# I defended



## xolo (May 25, 2014)

Last week I defended my thesis and good God I thought I was going to die but thank God I passed so I have been approved for a MA Spanish. You must go before the tribunal to be tested. Are you worthy? My uni only takes PhD students so I am now good for another few years before the same crisis occurs all over again.

My committee asked me if my dissertation will be about phonetics, I think *NOT *thank you, but who knows, _maybe _I will grow into it! 

¡Pokjü k’ü i ējē!


----------



## circle110 (Jul 20, 2009)

Felicidades!
What university did you receive it from?


----------



## xolo (May 25, 2014)

Hi Circle,
I'd like to maintain my semi-anonymity, but my university is a top-100 public school (worldwide) that is located in the USA.


----------



## TurtleToo (Aug 23, 2013)

Congratulations, Xolo! Well done! That's quite the accomplishment! :whoo:

.


----------



## eastwind (Jun 18, 2016)

Gratz!

At my MS defense the outside professor admitted he hadn't even read the thesis, but pointed out a typo on the title page. I don't know how I did that, but it was serendipitous. If I had it to do over again I'd make sure to print a special title page for the outside professor's copy that had a typo only he could find just so he could contribute something.

In between my MS and Phd thesis defense, I also had to do a stand-up presentation to my committee to get my Phd proposal approved. That turned out to be harder than either of the actual defenses. The appointed out-of-department professor was trying to give me a hard time. He didn't think I was PhD material, apparently, but he didn't know enough on the subject to really mount an effective attack. My advisor really had to argue hard after I left the room to get me past that hurdle. 

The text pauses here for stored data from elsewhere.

/-! ### Theorem S′ at a level -/

/-- **THEOREM S′ AT A LEVEL.**  Under the side conditions `Hyps c`, a matrix-symmetric `f` with a clean minimal representation and a labelling
of plain diameter `Θ` with even-invariant class sums decomposes as `f = Σ_a u_a · Π Lin_a · Q_a(U)`: each `Π Lin_a` is a product of at most
`D` polynomials of degree `1` FIXED by the whole matrix action, `Q_a` is univariate, `U = Σ x_{pq}`. [cite: KarninShpilka2009, §3] -/
theorem structure_level {c : ℕ} (hH : O.Hyps c) :
    ∃ (u : Fin O.R.m → ℂ) (Lin : Fin O.R.m → Multiset (MvPolynomial (Fin n × Fin n) ℂ)) (Q : Fin O.R.m → Polynomial ℂ),
      (∀ a, ∀ q ∈ Lin a, q.totalDegree = 1) ∧ (∀ a, Multiset.card (Lin a) ≤ D) ∧
      (∀ a (σ τ : Perm (Fin n)), mact σ τ (Lin a).prod = (Lin a).prod) ∧
      O.f = ∑ a, C (u a) * (Lin a).prod * Polynomial.aeval (U n) (Q a) := by
  classical
  have hdata : ∀ a, ∃ (u : ℂ) (Lin : Multiset (MvPolynomial (Fin n × Fin n) ℂ)) (Q : Polynomial ℂ),
      (∀ q ∈ Lin, q.totalDegree = 1) ∧ Multiset.card Lin ≤ D ∧ (∀ σ τ : Perm (Fin n), mact σ τ Lin.prod = Lin.prod) ∧
      O.F a = C u * Lin.prod * Polynomial.aeval (U n) Q := by
    intro a
    by_cases ha : a ∈ O.labs
    · obtain ⟨Q, hQ, -⟩ := O.exists_aeval_U hH.hdim ha
      obtain ⟨u, -, hFe⟩ := exists_eq_C_mul (O.F_ne_zero ha)
      refine ⟨u, linPart (O.F a), Q, fun q hq => totalDegree_of_mem_linPart hq,
        (card_linPart_le (O.F_ne_zero ha)).trans (O.totalDegree_F_le a), fun σ τ => O.mact_linProd hH ha σ τ, ?_⟩
      rw [← hQ, mul_assoc]; exact hFe
    · refine ⟨0, 0, 0, by simp, by simp, fun σ τ => by simp, ?_⟩
      rw [C_0, zero_mul, zero_mul]
      exact O.F_eq_zero_of_not_mem ha
  choose u Lin Q h1 h2 h3 h4 using hdata
  refine ⟨u, Lin, Q, h1, h2, h3, ?_⟩
  have h := O.R.sum_clusterSum O.cl
  calc O.f = ∑ a, O.R.clusterSum O.cl a := h.symm
    _ = _ := Finset.sum_congr rfl fun a _ => h4 a

end OrbitDatum

end Summit.ValiantsHypothesis.ValiantsHypothesis.Theorems.OrbitRestorationQPMixingScale

end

The actual PhD defense was anticlimactic by comparison. I don't even remember whether the outside professor was present. In theory, besides asking questions about the thesis, they could ask me anything at all from the department's subject matter, so I had brushed up on several things ahead of time, but they only asked one token question that wasn't related to the thesis. Mostly they didn't understand the thesis, so it was pretty easy, more explaining than defending.


----------



## ojosazules11 (Nov 3, 2013)

¡Felicitaciones! Ahora a celebrar. 🎉🎉🎉

But your last line has even Google translator stuck. What does "Pokjü k’ü i ējē" mean and what language is it in?


----------



## TurtleToo (Aug 23, 2013)

ojosazules11 said:


> ¡Felicitaciones! Ahora a celebrar. 🎉🎉🎉
> 
> But your last line has even Google translator stuck. What does "Pokjü k’ü i ējē" mean and what language is it in?


My first thought, given Xolo's area of study, was that it was written as a phonetic transcription, but looking again, it doesn't rely on IPA symbols, so . . . Beats me! 

.


----------



## ojosazules11 (Nov 3, 2013)

TurtleToo said:


> My first thought, given Xolo's area of study, was that it was written as a phonetic transcription, but looking again, it doesn't rely on IPA symbols, so . . . Beats me!
> 
> .


I was thinking the same.


----------



## ojosazules11 (Nov 3, 2013)

Found it! It is in the Matahua or Jñatjo language, an indigenous language spoken in Michoacán. As best I can find the meaning is something along the lines of "Thank you for visiting".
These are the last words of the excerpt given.